Arkan pun sudah mencoba menghubungi Laisha. Tapi sepertinya Laisha memang benar-benar tidak berniat mengangkatnya. Sampai kemudian suara mesin motor berhenti tepat di depan rumahnya. Arkan pun langsung membuka pintu dan berniat untuk memarahi Laisha-bukan, ia terlalu mengkhawatirkannya. Tapi saat ia bersiap untuk mengeluarkan kata-katanya, mulutnya mendadak bungkam. Keseluruhan tubuhnya kaku saat Laisha berlari dan memeluknya begitu saja. Keduanya saling diam. Arkan pun tidak berusaha mengelak ataupun memprotesnya.
Tapi bibirnya tiba-tiba saja berbicara, "Apa kamu masih kuat, Sha? Atau hanya sekadar berusaha untuk tetap baik-baik saja?"
Laisha tetap tidak menjawab. Namun dalam hatinya betapa ia ingin menjerit, menyuarakan semua rasa sakit dan kenyataan yang terus-menerus melukainya. Ia hanya ingin bahagia. Apakah Tuhan sesulit itu mengabulkan harapannya selama ini?
Apa memang dirinya sudah melakukan kesalahan begitu besarnya hingga terus-menerus diberikan kejuan luar biasa? Tapi apa? Apa yang sudah dia lakukan. Karena setiap orang tidak akan pernah sadar kesalahan apa yang sudah mereka lakukan.Laisha menggeleng dalam pelukan Arkan. Tapi tidak ada isakan yang Arkan dengar. Begitu juga kausnya yang masih tetap kering. Arkan tahu yang Laisha butuhkan sekarang adalah waktu. Waktu untuk dirinya sendiri. Sehingga yang dia lakukan hanyalah membalas pelukan Laisha, berharap apa yang dia lakukan membantu sedikit saja.
"Sakit, Mas." Arkan merasakan cengkaraman pada kausnya. Ia membelai rambut Laisha-lembut. "Tapi aku sudah cukup membuang air mataku. Aku lelah."
"Hatimu butuh istirahat."
Laisha mengangguk.
"Kalau begitu kita harus masuk, Sha. Khanza sendirian di dalam."
Teringat nama Khanza, Laisha pun segera melepas pelukannya dan berlari ke dalam. Ia ingin melihat wajah bayi kecil itu. Karena sekarang hanya Khanza satu-satunya obat penenang untuknya.
Arkan menghela nafas saat melihat Laisha pergi meninggalkannya begitu saja. Benar, Laisha membutuhkan Khanza dibanding dirinya.
---—
Laisha masuk ke dalam kamar Arkan setelah meminta izin kepada pria itu untuk mengambil Khanza dan membawanya ke dalam kamar. Tapi Arkan malah menyuruhnya untuk memakai kamarnya saja. Hanya malam ini. Satu malam saja—begitu pikir Laisha.
Dia juga tidak memikirkan semua sikap Arkan yang berubah. Walau ia juga menyadari, tapi otaknya hanya mencerna, 'Mungkin, perubahan ini hanya karena Arkan merasa kasihan padanya. Besok segalanya akan kembali sama.'
Khanza terlelap di atas kasur kecil yang ditaruh tepat di tengah-tengah ranjang besar Arkan. Mata bayi itu terpejam begitu damai. Rasanya Laisha begitu iri, mungkin hanya saat dirinya menjadi bayi seperti Khanza, segalanya tidak serumit ini.

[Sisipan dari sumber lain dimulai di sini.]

import Summits.CriticalPhenomena.PercolationContinuityZ3.Theorems.PercNearOneGluingNoHeavyLowerTailSahiC4CubeColourCheck

/-!
# Sahi's `C₄` on `{0,1}^5`: the 4-coloured-antichain check `colourCheck4 5 26`, chunk C (first points 5 and 11) — COMPUTATIONAL (`native_decide`)

Support file (cell `prim-sahi`, seat `prim-sahi-typer` gen 28; `--supports stmt-CriticalPhenomena-4575`; COMPUTATIONAL).  One piece of the
evaluation of `colourCheck4 5 26` (…`SahiC4CubeColourCheck`: the four-copy digit test over the quadruples co-generated by the 4-coloured antichains
of the `5`-cube, colourings up to relabelling, `703 905` digit tests ≈ 20 min of compiled evaluation in all).  The gate's elaboration budget is
600 s, so the search is split along the skip chain of `goC4` by the FIRST chosen point `q'` (`brTop`) and, for the two heavy first points
`q' = 3, 7` (39 % each), by the SECOND chosen point `q''` and its colour (`brSnd`, `sndCol0/1`).  Digit-test shares: A1 = (3; 5, new colour)
22.7 %, A2 = (3; rest) 16.3 %, B1 = (7; 11, new colour) 22.7 %, B2 = (7; rest) 16.3 %, C = first points 5, 11: 16.3 %, D = all other first points
5.7 %.  The pieces are assembled in …`SahiC4CubeFive` (`colourCheck4_of_brTop`, `brTop_of_brSnd`, `brSnd_of_sndCol`).  This chunk: 114 730 digit tests. [this work]
-/

namespace Summit.CriticalPhenomena.PercolationContinuityZ3.Theorems.SahiC4Cube

/-- Chunk C of `colourCheck4 5 26`: the top-level branch terms of the first points `5` and `11` (compiled evaluation). [this work] -/
theorem colour4Chunk_five_c : ([5, 11] : List ℕ).all (fun q' => brTop 5 26 q') = true := by
  native_decide

end Summit.CriticalPhenomena.PercolationContinuityZ3.Theorems.SahiC4Cube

Perlahan ia naik ke atas ranjang, tangannya menyentuh tangan mungil Khanza, menempatkan telunjuknya di dalam genggaman jari-jari mungil tersebut. Harum minya telon serta bedak bayi benar-benar sedikit membantu menenangkannya.
"Za. Semakin menjadi dewasa, kamu akan merasakan lelah tak berkesudahan. Suatu hari, saat kamu memutuskan untuk mencintai, kamu juga harus mempersiapkan hatimu patah dan terluka. Karena jatuh cinta adalah tentang siap kehilangan kapan pun itu."

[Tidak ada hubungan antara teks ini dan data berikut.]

import Literature.NumberTheory.LFunctions.ThetaChainExtCheck
import HarnessLib

/-!
# Schoenfeld's `θ`-bound on `[599, e¹⁶]` by kernel computation: extended run, chunk 7 of 14
# (plan N2 of provefact `Literature.NumberTheory.LFunctions.robin_iff`)

Topic: `Literature/NumberTheory/LFunctions`. Pure proof file (a kernel computation; nothing is
asserted, no definition). `xrun7` evaluates `ThetaChain.runDExt 20000 120000` — at most `20000`
self-contained steps of the `θ`-chain (`ThetaChain.stepExt`, `ThetaChainExtCheck.lean`: primality of
the next data entry and compositeness of the odd numbers skipped, by gcds with the product of the
odd primes `≤ 2999`; the enclosures of `log p`, `θ(p)`; the two comparisons behind
`|θ(x) − x| ≤ √x log² x/(8π)`) over the data entries from position `120000` — on the state reached
before (the literal on the left: the prime `6463601` with its enclosures, recorded by
chunk 6) and records the resulting state (the prime `6777227`,
data entry `140000`). Soundness: `ThetaChain.runDExt_sound` (`ThetaChainExtSound.lean`), for
arbitrary data; assembly of the 14 chunks: `ThetaSmallRange.lean`. The expected states were
obtained by evaluating the same function outside the kernel. `decide +kernel`, standard axioms only
(about one minute of kernel time; `maxHeartbeats 0` lifts the deterministic time-out for this one
declaration).

## References

* L. Schoenfeld, *Sharper bounds for the Chebyshev functions θ(x) and ψ(x). II*, Math. Comp. 30
  (1976), 337–360, Thm. 10 (6.3) and p. 339. [Schoenfeld1976]
-/

namespace Literature.NumberTheory.LFunctions.ThetaChainRun

open ThetaChain

set_option maxHeartbeats 0 in
/-- **Chunk 7 of the extended certified `θ`-run** (data entries `120000` to `140000`, primes
`6463601` to `6777227`). [cite: Schoenfeld1976, Thm. 10 (6.3)] -/
theorem xrun7 :
    runDExt 20000 120000
      ⟨6463601, 18958008580970298493836924, 18958008580970774110303712,
        7809596378735041058858707350470, 7809596378735251487884569762032⟩ =
    some ⟨6777227, 19015289213147258997588871, 19015289213147734614498349,
        8189333596309294585739579838424, 8189333596309514527099206299456⟩ := by
  decide +kernel

end Literature.NumberTheory.LFunctions.ThetaChainRun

"Dan sekarang, hati tante telah dileburkan seutuhnya oleh pria yang katanya begitu mencintai. Ternyata benar kata papa kamu, Za. Satu-satunya cara hanyalah belajar mengikhlaskan. Sebab sejak awal semesta hanya mempersilahkan kami untuk memulai harapan namun tak mengizinkan segalanya menjadi kenyataan."
Mata Laisha terpejam, perlahan-lahan ia terbawa dalam damainya mimpi. Berharap mimpi malam ini tidak lagi menyangkut dirinya dengan Tian. Ia ingin menghilangkan pria itu, ia ingin menghapus segalanya. Meski tidak mudah, namun ia akan tetap berusaha.
————
Arkan masih belum tidur, sedari tadi dia hanya berdiri di samping pintu kamarnya. Ia pikir Laisha akan menangis. Tapi yang ternyata tidak. Bukannya lega, Arkan justru terlihat begitu khawatir.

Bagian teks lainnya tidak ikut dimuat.